Having this stack effect in the specification, a system is allowed to throw an exception if the control-flow stack doesn't contain do-sys during compilation of LEAVE. At the moment, we don't have such ambiguous condition explicitly, but having this stack effect a system can rely on the clause "An ambiguous condition exists if an incorrectly typed data object is encountered" (from 3.1 Data types).


[r638] 2021-04-08 11:25:35 AntonErtl replies:

requestClarification - Stack effect of LEAVE during compilation

I don't expect that there are production programs that would break on a system like you envision, but I could be wrong.

OTOH, the benefit to systems of such a change would be close to zero. All existing systems manage to implement LEAVE without this restriction. And if this restriction was standardized, we would not make use of it in Gforth, because it's simpler to implement a separate stack than to keep track of the latest do-sys in the data stack, make room for additional information by moving the closer-to-top stack iterms, and storing the leave information that.

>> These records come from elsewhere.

import Literature.AlgebraicGeometry.Frobenioids.BiratFrobeniusCompactCriterion
import Literature.AlgebraicGeometry.Frobenioids.GeometricFrobenioidStandard
import Literature.AlgebraicGeometry.Frobenioids.GeometricFrobenioidRational
import Literature.AlgebraicGeometry.Frobenioids.ModelFrobenioidBiratNormalized
import Literature.AlgebraicGeometry.Frobenioids.Prop55SubRatStdSlot
import HarnessLib

/-!
# Frobenioids I, Theorem 6.2 (iii): a Frobenius-compact object of `(C_{K̃/K}^un-tr)^birat`, and Thm. 6.2 (iii)
# HOLDS at THE birationalization and THE parameters of Def. 4.5 (iii) — PROOFS (sub-DAG row T62iii/L10 closed)

Mochizuki, *The geometry of Frobenioids I: the general theory*, Kyushu J. Math. **62** (2008) 293–400, Thm. 6.2
(iii), kurims p. 111, proof p. 112 ll. 4–15: "Now suppose that for every finite extension `L ⊆ K̃` of `K`, and
every `D ∈ D_L`, it holds that `D` lies in the support of the image in `Φ(L)^gp` of an element of `B(L)`. … Now I
claim that every object of `(C^un-tr)^birat` is Frobenius-compact. … hence that `λ = 1`. This completes the proof
of the claim, and hence of the fact that `C` is of rationally standard type." [cite: MochizukiFrdI2008, Thm. 6.2 (iii) p.112]
Def. 4.5 (iii)(b) p. 86 [cite: MochizukiFrdI2008, Def. 4.5 (iii) p.86].

PROOF-ONLY (theorems, no `def`; cell abc-iut, seat abc-iut-L6-t10 gen 3, holder of the [FrdI] §6 sub-DAG).
Seat abc-iut-L6-t10 gen 2 reduced the typed Thm. 6.2 (iii) for THE constructed `C_{K̃/K}` (every
`GeometricDivisorData`, v4) at THE birationalization and THE parameters `PreFrobenioid.rsParams hF PrimarySupp`
(`Thm62iii_iff_inputs`, `isRational_geom`, `isOfStandardType_geom`; cf. its `GeometricFrobenioidRationallyStandard.lean`)
UP TO: the printed zero-or-pole hypothesis must yield a Frobenius-compact object of `(C^un-tr)^birat`.  This file
(self-contained over the BUILT parents) supplies that by the generic criterion
`PreFrobenioid.Birat.untr_isFrobeniusCompact_of_invariant` (gen 3) at the object `(Spec K, 0)` over the BOTTOM
field, whose base endomorphism monoid is trivial (so Def. 1.2 (iv)'s automorphisms act on divisors through
`id`), with `d₀ :=` the divisor of a rational function `f ∈ B(K)` having a zero or pole at a prime divisor of
`V_K` (the printed hypothesis; `D_K ≠ ∅` because some `D_L ≠ ∅`, v3 field `primeDiv_nonempty`, and prime divisors
descend along `over`):
* `FinSubextCat.hom_bot_eq_id` — `End_D(Spec K) = {id}` in `D = B(Gal(K̃/K))⁰` (the arrow `Spec L → Spec K` being
  `⟨IntermediateField.inclusion bot_le⟩`);
* `GeometricDivisorData.divPhi_pow_ne_one` — a rational divisor with a nonzero coefficient is NON-TORSION in
  `Φ(L)^gp ⊆ ℤ[D_L]` (`phiGpHom` injective);
* `GeometricDivisorData.exists_primeDiv_bot` — `D_K ≠ ∅`;
* `geomFrobenioid_untrBirat_isFrobeniusCompact_bot` / `geomFrobenioid_exists_isFrobeniusCompact` — under the
  printed hypothesis, `[(Spec K, 0)]^birat ∈ (C^un-tr)^birat` is Frobenius-compact; Def. 4.5 (iii)(b);
* `geomFrobenioid_isOfRationallyStandardType_rsParams` — `C_{K̃/K}` IS of rationally standard type at THE
  parameters under the printed hypothesis (the four clauses of Def. 4.5 (iii) by name: gen 2's birational/rational/standard theorems + (b));
* **`Thm62iii_rsParams : Thm62iii (geomModelFrobenioid Γ) (THE biratData) (THE rsParams)`** — seat abc-iut-L1-t3's
  typed Thm. 6.2 (iii) CLOSED at THE constructions for EVERY `GeometricDivisorData`, no hypothesis left
  (gen 2's reduction `Thm62iii_iff_inputs`, `GeometricFrobenioidStandard.lean`).
Print's stronger "EVERY object of `(C^un-tr)^birat` is Frobenius-compact" (argued there via the order of the
highest zero or pole, data row T62iii/L09 `frobCompact_data`) is `geomFrobenioid_untrBirat_isFrobeniusCompact` /
`_all`: at an object over `Spec L` take `d₀ := σ₀^* div(f) = div(f|_L)`, invariant because `Hom_D(Spec L, Spec K)`
is a singleton (`FinSubextCat.subsingleton_hom_bot`).

Standard axioms only. Nothing here bears on [IUTchIII] Cor. 3.12 or asserts anything about abc.
-/

noncomputable section
import Literature.MathematicalPhysics.QuantumFieldTheory.BlochPeriodicCochains
import HarnessLib

/-!
# The discrete Poincaré lemma on the torus `(ℤ/L)^d` with coefficients in ANY additive group: a closed
# lattice 1-cochain is a coboundary plus a combination of the `d` coordinate SHEETS, read off by its
# cycle holonomies (gauge-boot, L3 structural supplement; torus tools)

HONEST FRAMING (cell `pub-gaugeboot`, page 1 of every file): the venture produces certified bounds
on lattice expectations at stated coupling, gauge group, dimension and torus size; NOT a mass gap,
NOT a continuum limit, NOT a string tension; NOT Yang–Mills-summit-bearing (barriers
`FixedCouplingUltralocality`, `PerturbativeInvisibility`). This module bounds no expectation: it is
lattice combinatorics, used by the sequel `TorusKSCochains.lean` (the `2^d` gauge classes of
Kogut–Susskind staggerings of the even torus, with `ℤ/2` coefficients).

The tree's `LatticeForm` (`Literature…BlochPeriodicCochains`) proves `H¹` of the discrete torus over a
FIELD in which `L ≠ 0`: a closed `1`-cochain is a CONSTANT cochain plus a coboundary
(`exists_const_add_td₀`, cycle averages `L⁻¹ ∑`). For the staggerings one needs `ℤ/2` coefficients on a
torus of EVEN side, where `L = 0` in the coefficients: a constant cochain is then itself a coboundary
(its cycle sums `L·c` vanish) and cannot represent `H¹`. The integral statement, valid in every additive
commutative group `A` and for every `L ≥ 1`, replaces the constants by the coordinate SHEETS:

* `IsClosed θ` — vanishing plaquette sums (`= (LatticeForm.td₁ θ = 0)` of `AbelianTorusCochains`, not
  imported); `isClosed_td₀`; `cycleHolonomy θ m = ∑_{t<L} θ(t e_m; m)` — the sum once around the
  coordinate cycle through `0` in direction `m`; `cycleHolonomy_td₀ = 0`;
* `sheet m a (y; i) = [i = m, y_m = -1] · a` — the cochain supported on the layer of `m`-links from
  `x_m = L - 1` to `x_m = 0`; `isClosed_sheet`, `cycleHolonomy_sheet = [m' = m] · a`;
* the pullback `θ ∘ Torus.proj L` to `ℤ^d` is closed and `L ℤ^d`-periodic; for a primitive `Φ` of it
  (`LatticeForm.exists_d₀_eq_of_d₁_eq_zero`): `apply_add_period_single` — **`Φ(x + L e_m) = Φ(x) +
  cycleHolonomy θ m`** (`LatticeForm.apply_add_period` + `sub_eq_sum_d₀`), and
  `apply_add_zsmul_of_cycleHolonomy_eq_zero` — vanishing holonomies make `Φ` periodic;
* ★★ `exists_td₀_of_cycleHolonomy_eq_zero` — **a closed cochain all of whose `d` cycle holonomies vanish
  is a coboundary `td₀ φ`** (the periodic primitive descends through `LatticeForm.repZ`), ★★
  `exists_eq_td₀_add_sheets` — **every closed cochain is `td₀ φ + ∑_m sheet m (cycleHolonomy θ m)`**
  (`H¹((ℤ/L)^d; A) ≅ A^d` by the cycle holonomies), `exists_td₀_iff`;
* `eq_of_td₀_eq_zero` — `H⁰`: vanishing coboundary means constant (`L ≥ 1`).

[folklore] bookkeeping (cellular cohomology of the torus; on the lattice: flux sectors / twisted
boundary conditions, G. 't Hooft, Nucl. Phys. B 153 (1979) 141). No measure, no bound.
-/

namespace Summit.QuantumFields.GaugeBoot

open Literature.Probability.LatticeModels (Site TorusSite Torus.proj Torus.proj_apply)
open Literature.MathematicalPhysics.QuantumFieldTheory (LatticeForm.td₀ LatticeForm.repZ LatticeForm.e)
open Literature.MathematicalPhysics.QuantumFieldTheory.LatticeForm (d₀ d₁ proj_repZ proj_add_zsmul
  proj_add_e exists_eq_add_zsmul_of_proj_eq exists_d₀_eq_of_d₁_eq_zero eq_of_d₀_eq_zero IsBloch defect
  apply_add_period sub_eq_sum_d₀)

namespace TorusPoincare

variable {d L : ℕ} {A : Type*} [AddCommGroup A]

/-! ## Closed cochains, cycle holonomies and sheets on the torus -/

/-- `td₀` evaluated. -/
theorem td₀_apply (φ : TorusSite d L → A) (y : TorusSite d L) (i : Fin d) :
    LatticeForm.td₀ φ y i = φ (y + Pi.single i 1) - φ y := rfl

/-- **Closed `1`-cochains** of the torus: vanishing plaquette sums
`θ(y;i) + θ(y+eᵢ;j) - θ(y+eⱼ;i) - θ(y;j) = 0` (the formula of `LatticeForm.td₁ θ = 0`). [shape] A
hypothesis (a `Prop`), asserting nothing. [folklore] -/
def IsClosed (θ : TorusSite d L → Fin d → A) : Prop :=
  ∀ (y : TorusSite d L) (i j : Fin d),
    θ y i + θ (y + Pi.single i 1) j - θ (y + Pi.single j 1) i - θ y j = 0

/-- **Coboundaries are closed.** -/
theorem isClosed_td₀ (φ : TorusSite d L → A) : IsClosed (LatticeForm.td₀ φ) := by
  intro y i j
  simp only [td₀_apply, add_right_comm y (Pi.single i (1 : ZMod L)) (Pi.single j 1)]
  abel

/-- Closed cochains: sums. -/
theorem IsClosed.add {θ θ' : TorusSite d L → Fin d → A} (h : IsClosed θ) (h' : IsClosed θ') :
    IsClosed (θ + θ') := by
  intro y i j
  have h1 := h y i j; have h2 := h' y i j
  simp only [Pi.add_apply]
  calc θ y i + θ' y i + (θ (y + Pi.single i 1) j + θ' (y + Pi.single i 1) j) -
        (θ (y + Pi.single j 1) i + θ' (y + Pi.single j 1) i) - (θ y j + θ' y j)
      = (θ y i + θ (y + Pi.single i 1) j - θ (y + Pi.single j 1) i - θ y j) +
          (θ' y i + θ' (y + Pi.single i 1) j - θ' (y + Pi.single j 1) i - θ' y j) := by abel
    _ = 0 := by rw [h1, h2, add_zero]

/-- Closed cochains: negation. -/
theorem IsClosed.neg {θ : TorusSite d L → Fin d → A} (h : IsClosed θ) : IsClosed (-θ) := by
  intro y i j
  have h1 := h y i j
  simp only [Pi.neg_apply]
  calc -θ y i + -θ (y + Pi.single i 1) j - -θ (y + Pi.single j 1) i - -θ y j
      = -(θ y i + θ (y + Pi.single i 1) j - θ (y + Pi.single j 1) i - θ y j) := by abel
    _ = 0 := by rw [h1, neg_zero]

/-- Closed cochains: differences. -/
theorem IsClosed.sub {θ θ' : TorusSite d L → Fin d → A} (h : IsClosed θ) (h' : IsClosed θ') :
    IsClosed (θ - θ') := by
  rw [sub_eq_add_neg]; exact h.add h'.neg

/-- Closed cochains: finite sums. -/
theorem isClosed_sum {ι : Type*} (s : Finset ι) {θ : ι → TorusSite d L → Fin d → A}
    (h : ∀ a ∈ s, IsClosed (θ a)) : IsClosed (∑ a ∈ s, θ a) := by
  classical
  induction s using Finset.induction_on with
  | empty => intro y i j; simp
  | insert a s ha ih =>
    rw [Finset.sum_insert ha]
    exact (h a (Finset.mem_insert_self a s)).add (ih fun b hb => h b (Finset.mem_insert_of_mem hb))

/-- **The cycle holonomy** of a `1`-cochain around the coordinate cycle through `0` in direction `m`:
`∑_{t<L} θ(t e_m; m)`. -/
def cycleHolonomy (θ : TorusSite d L → Fin d → A) (m : Fin d) : A :=
  ∑ t ∈ Finset.range L, θ (Pi.single m (t : ZMod L)) m

/-- The cycle holonomy is additive. -/
theorem cycleHolonomy_add (θ θ' : TorusSite d L → Fin d → A) (m : Fin d) :
    cycleHolonomy (θ + θ') m = cycleHolonomy θ m + cycleHolonomy θ' m := by
  simp [cycleHolonomy, Finset.sum_add_distrib]

/-- The cycle holonomy of a negated cochain. -/
theorem cycleHolonomy_neg (θ : TorusSite d L → Fin d → A) (m : Fin d) :
    cycleHolonomy (-θ) m = -cycleHolonomy θ m := by
  simp [cycleHolonomy, Finset.sum_neg_distrib]

/-- The cycle holonomy of a finite sum. -/
theorem cycleHolonomy_sum {ι : Type*} (s : Finset ι) (θ : ι → TorusSite d L → Fin d → A) (m : Fin d) :
    cycleHolonomy (∑ a ∈ s, θ a) m = ∑ a ∈ s, cycleHolonomy (θ a) m := by
  simp only [cycleHolonomy, Finset.sum_apply]
  rw [Finset.sum_comm]

/-- **Coboundaries have zero cycle holonomy** (the sum telescopes around the cycle). -/
theorem cycleHolonomy_td₀ (φ : TorusSite d L → A) (m : Fin d) :
    cycleHolonomy (LatticeForm.td₀ φ) m = 0 := by
  unfold cycleHolonomy
  have h : ∀ t : ℕ, LatticeForm.td₀ φ (Pi.single m (t : ZMod L)) m =
      φ (Pi.single m ((t + 1 : ℕ) : ZMod L)) - φ (Pi.single m (t : ZMod L)) := by
    intro t
    rw [td₀_apply, ← Pi.single_add, Nat.cast_succ]
  simp only [h, Finset.sum_range_sub (fun t => φ (Pi.single m (t : ZMod L))), Nat.cast_zero,
    ZMod.natCast_self, sub_self]

/-- **The coordinate sheet** in direction `m` with value `a`: the `1`-cochain equal to `a` on the
`m`-links from the layer `x_m = -1 (= L - 1)` to the layer `x_m = 0`, and `0` elsewhere. -/
def sheet (m : Fin d) (a : A) : TorusSite d L → Fin d → A :=
  fun y i => if i = m ∧ y m + 1 = 0 then a else 0

/-- `sheet` evaluated. -/
theorem sheet_apply (m : Fin d) (a : A) (y : TorusSite d L) (i : Fin d) :
    sheet m a y i = if i = m ∧ y m + 1 = 0 then a else 0 := rfl

/-- **Sheets are closed** (a plaquette in a plane containing `m` meets the sheet in zero or two
`m`-links with opposite orientations; other plaquettes do not meet it). -/
theorem isClosed_sheet (m : Fin d) (a : A) : IsClosed (sheet (L := L) m a) := by
  intro y i j
  simp only [sheet_apply, Pi.add_apply, Pi.single_apply]
  by_cases hj : j = m
  · subst hj
    by_cases hi : i = j
    · subst hi; simp
    · simp [hi, Ne.symm hi]
  · by_cases hi : i = m
    · subst hi
      simp [hj, Ne.symm hj]
    · simp [hi, hj]

/-- **The cycle holonomies of a sheet**: `a` around the cycle in its own direction, `0` around the
others (`L ≥ 1`). -/
theorem cycleHolonomy_sheet [NeZero L] (m m' : Fin d) (a : A) :
    cycleHolonomy (sheet (L := L) m a) m' = if m' = m then a else 0 := by
  unfold cycleHolonomy
  by_cases hm : m' = m
  · subst hm
    simp only [sheet_apply, Pi.single_eq_same, true_and, if_true]
    -- exactly the term `t = L - 1` survives
    have hL : L - 1 + 1 = L := Nat.sub_add_cancel (Nat.one_le_iff_ne_zero.2 (NeZero.ne L))
    have hlast : ((L - 1 : ℕ) : ZMod L) + 1 = 0 := by
      have h' : ((L - 1 + 1 : ℕ) : ZMod L) = 0 := by rw [hL, ZMod.natCast_self]
      exact_mod_cast h'
    rw [Finset.sum_eq_single (L - 1), if_pos hlast]
    · intro t ht hne
      rw [if_neg]
      intro h
      have h' : ((t + 1 : ℕ) : ZMod L) = 0 := by exact_mod_cast h
      rw [ZMod.natCast_eq_zero_iff] at h'
      have := Nat.le_of_dvd (Nat.succ_pos t) h'
      rw [Finset.mem_range] at ht
      exact hne (by omega)
    · intro h
      exact absurd (Finset.mem_range.2 (by omega)) h
  · rw [if_neg hm]
    exact Finset.sum_eq_zero fun t _ => by rw [sheet_apply, if_neg (fun h => hm h.1)]

/-! ## The pullback to `ℤ^d` and its primitive -/

/-- The torus site `t e_m` is the projection of the `ℤ^d` site `t e_m`. -/
theorem torusProj_zsmul_e (m : Fin d) (t : ℤ) :
    Torus.proj L (t • (LatticeForm.e m : Site d)) = Pi.single m (t : ZMod L) := by
  funext i
  by_cases hi : i = m
  · subst hi; simp [LatticeForm.e]
  · simp [LatticeForm.e, Pi.single_eq_of_ne hi]

/-- **The pullback of a closed torus cochain to `ℤ^d` is closed.** -/
theorem d₁_pull_eq_zero {θ : TorusSite d L → Fin d → A} (h : IsClosed θ) :
    d₁ (fun x => θ (Torus.proj L x)) = 0 := by
  funext x i j
  simp only [d₁, proj_add_e, Pi.zero_apply]
  exact h _ i j

/-- The pullback is `L ℤ^d`-periodic (`1`-Bloch). -/
theorem isBloch_pull (θ : TorusSite d L → Fin d → A) :
    IsBloch L (fun _ => (1 : ℤ)) (fun x : Site d => θ (Torus.proj L x)) := by
  intro x a
  simp only [proj_add_zsmul, one_smul]

/-- ★ **The period of a primitive along `L e_m` is the cycle holonomy**: if `d₀ Φ` is the pullback of
`θ`, then `Φ(x + L e_m) = Φ(x) + cycleHolonomy θ m` for every `x` (the period defect is constant by
`LatticeForm.apply_add_period`, and at `x = 0` it is the line sum `LatticeForm.sub_eq_sum_d₀`). -/
theorem apply_add_period_single {θ : TorusSite d L → Fin d → A} {Φ : Site d → A}
    (hΦ : d₀ Φ = fun x => θ (Torus.proj L x)) (m : Fin d) (x : Site d) :
    Φ (x + (L : ℤ) • (LatticeForm.e m : Site d)) = Φ x + cycleHolonomy θ m := by
  have hB : IsBloch L (fun _ => (1 : ℤ)) (d₀ Φ) := by rw [hΦ]; exact isBloch_pull θ
  rw [apply_add_period hB (LatticeForm.e m) x, one_smul]
  congr 1
  -- the defect at `0` is the line sum of `d₀ Φ` along the cycle
  have h := sub_eq_sum_d₀ Φ 0 m L
  simp only [zero_add, hΦ, torusProj_zsmul_e, Int.cast_natCast] at h
  simp only [defect, one_smul, zero_add]
  exact h

/-- **Vanishing holonomies make every primitive of the pullback `L ℤ^d`-periodic.** -/
theorem apply_add_zsmul_of_cycleHolonomy_eq_zero {θ : TorusSite d L → Fin d → A} {Φ : Site d → A}
    (hΦ : d₀ Φ = fun x => θ (Torus.proj L x)) (h0 : ∀ m, cycleHolonomy θ m = 0) (x a : Site d) :
    Φ (x + (L : ℤ) • a) = Φ x := by
  -- `q ↦ Φ(x + L q)` has zero coboundary, hence is constant
  have hd : d₀ (fun q : Site d => Φ (x + (L : ℤ) • q)) = 0 := by
    funext q m
    simp only [d₀, Pi.zero_apply, smul_add, ← add_assoc, apply_add_period_single hΦ m, h0 m, add_zero,
      sub_self]
  have h := eq_of_d₀_eq_zero hd a 0
  simpa using h

/-! ## The torus Poincaré lemma -/

/-- ★★ **The torus Poincaré lemma**: a closed `1`-cochain on `(ℤ/L)^d` all of whose `d` cycle holonomies
vanish is a coboundary (the primitive of its pullback is periodic and descends through the integer
representatives `LatticeForm.repZ`). -/
theorem exists_td₀_of_cycleHolonomy_eq_zero [NeZero L] {θ : TorusSite d L → Fin d → A}
    (h : IsClosed θ) (h0 : ∀ m, cycleHolonomy θ m = 0) :
    ∃ φ : TorusSite d L → A, LatticeForm.td₀ φ = θ := by
  obtain ⟨Φ, hΦ⟩ := exists_d₀_eq_of_d₁_eq_zero _ (d₁_pull_eq_zero h)
  refine ⟨fun y => Φ (LatticeForm.repZ y), funext fun y => funext fun i => ?_⟩
  -- `θ y i = d₀ Φ (repZ y) i = Φ (repZ y + eᵢ) - Φ (repZ y)`
  have h1 : θ y i = d₀ Φ (LatticeForm.repZ y) i := by
    rw [hΦ]; simp only [proj_repZ]
  -- the two lifts of `y + eᵢ` differ by a period
  have h3 : Torus.proj L (LatticeForm.repZ y + LatticeForm.e i) =
      Torus.proj L (LatticeForm.repZ (y + Pi.single i 1)) := by
    rw [proj_add_e, proj_repZ, proj_repZ]
  obtain ⟨a, ha⟩ := exists_eq_add_zsmul_of_proj_eq h3
  have h4 : Φ (LatticeForm.repZ (y + Pi.single i 1)) = Φ (LatticeForm.repZ y + LatticeForm.e i) := by
    rw [ha, apply_add_zsmul_of_cycleHolonomy_eq_zero hΦ h0]
  rw [td₀_apply, h1, h4]
  rfl

/-- ★★ **`H¹((ℤ/L)^d; A) ≅ A^d` by the cycle holonomies**: every closed `1`-cochain is a coboundary
plus the combination `∑_m sheet m (cycleHolonomy θ m)` of the coordinate sheets. -/
theorem exists_eq_td₀_add_sheets [NeZero L] {θ : TorusSite d L → Fin d → A} (h : IsClosed θ) :
    ∃ φ : TorusSite d L → A, θ = LatticeForm.td₀ φ + ∑ m, sheet m (cycleHolonomy θ m) := by
  classical
  set s : TorusSite d L → Fin d → A := ∑ m, sheet m (cycleHolonomy θ m) with hs
  have hsc : IsClosed s := isClosed_sum _ fun m _ => isClosed_sheet m _
  have hhol : ∀ m, cycleHolonomy (θ - s) m = 0 := by
    intro m
    rw [sub_eq_add_neg, cycleHolonomy_add, cycleHolonomy_neg, hs, cycleHolonomy_sum]
    simp only [cycleHolonomy_sheet, Finset.sum_ite_eq, Finset.mem_univ, if_true, add_neg_cancel]
  obtain ⟨φ, hφ⟩ := exists_td₀_of_cycleHolonomy_eq_zero (h.sub hsc) hhol
  exact ⟨φ, by rw [hφ, sub_add_cancel]⟩

/-- **A closed cochain is a coboundary iff its cycle holonomies vanish.** -/
theorem exists_td₀_iff [NeZero L] {θ : TorusSite d L → Fin d → A} (h : IsClosed θ) :
    (∃ φ : TorusSite d L → A, LatticeForm.td₀ φ = θ) ↔ ∀ m, cycleHolonomy θ m = 0 := by
  refine ⟨?_, exists_td₀_of_cycleHolonomy_eq_zero h⟩
  rintro ⟨φ, rfl⟩ m
  exact cycleHolonomy_td₀ φ m

/-! ## `H⁰`: vanishing coboundary means constant -/

/-- **A `0`-cochain on the torus with vanishing coboundary is constant** (`L ≥ 1`; pull back to `ℤ^d`
and use `LatticeForm.eq_of_d₀_eq_zero`). -/
theorem eq_of_td₀_eq_zero [NeZero L] {φ : TorusSite d L → A}
    (h : LatticeForm.td₀ φ = 0) (y y' : TorusSite d L) : φ y = φ y' := by
  have hd : d₀ (fun x : Site d => φ (Torus.proj L x)) = 0 := by
    funext x i
    have h1 := congrFun (congrFun h (Torus.proj L x)) i
    simp only [td₀_apply, Pi.zero_apply] at h1
    simp only [d₀, proj_add_e, Pi.zero_apply]
    exact h1
  have h2 := eq_of_d₀_eq_zero hd (LatticeForm.repZ y) (LatticeForm.repZ y')
  simpa [proj_repZ] using h2

/-- **Two `0`-cochains with the same coboundary differ by a constant.** -/
theorem eq_add_const_of_td₀_eq [NeZero L] {φ ψ : TorusSite d L → A}
    (h : LatticeForm.td₀ φ = LatticeForm.td₀ ψ) (y : TorusSite d L) : φ y = ψ y + (φ 0 - ψ 0) := by
  have h0 : LatticeForm.td₀ (φ - ψ) = 0 := by
    funext x i
    have h1 := congrFun (congrFun h x) i
    simp only [td₀_apply] at h1
    simp only [td₀_apply, Pi.sub_apply, Pi.zero_apply]
    rw [sub_sub_sub_comm, h1, sub_self]
  have h2 := eq_of_td₀_eq_zero h0 y 0
  simp only [Pi.sub_apply] at h2
  rw [← h2, add_sub_cancel]

end TorusPoincare

end Summit.QuantumFields.GaugeBoot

LEAVE outside of a DO...LOOP is not a common problem, although I remember one user who intentionally did it because he thought that LEAVE would leave the dynamically enclosing DO...LOOP. One way to deal with that would be to let an unresolved LEAVE branch to an appropriate error throw (maybe "LEAVE unresolved (?DO ... LOOP missing)").


[r639] 2021-04-10 09:14:58 ruv replies:

requestClarification - Stack effect of LEAVE during compilation

it's simpler to implement a separate stack than to keep track of the latest do-sys in the data stack, make room for additional information by moving the closer-to-top stack iterms, and storing the leave information that.

Don't sure that a separate stack is simpler. The actual code is even less than your description:

: leave postpone 2r> cs-cnt n>r postpone ahead nr> drop ac+ ; immediate

And it's far less than the separate LEAVE-stack in cond.fs of Gforth.

A default branch for LEAVE — is an interesting solution. But it's a run-time error (and it leaks an item of the LEAVE-stack). Whereas a system could also raise a compilation-time error.


[r640] 2021-04-15 07:34:17 AntonErtl replies:

requestClarification - Does the standard assume that DEFER was created with CREATE?

This reference implementation is designed to work with the reference implementation of DEFER, which uses CREATE. Actually the reference implementations of these two words and a few more were originally proposed as a unit.

Implementations (including reference implementations) usually have additional properties beyond the specified and intended behaviour, and this is an example.


[r641] 2021-04-15 10:29:49 ruv replies:

requestClarification - Does the standard assume that DEFER was created with CREATE?

Does the standard assume that DEFER was created with CREATE?

A short answer: the standard does not require a system to implement DEFER via CREATE. A consequence is that a standard program cannot assume that >BODY is applied to xt of a word that is created with DEFER, or that DOES> can change its behavior.


[r642] 2021-04-15 12:47:32 ruv replies:

proposal - Reference implementations are not normative

Agree. Just for reference: another proposal also removes the part concerning "it must exhibit the same behavior".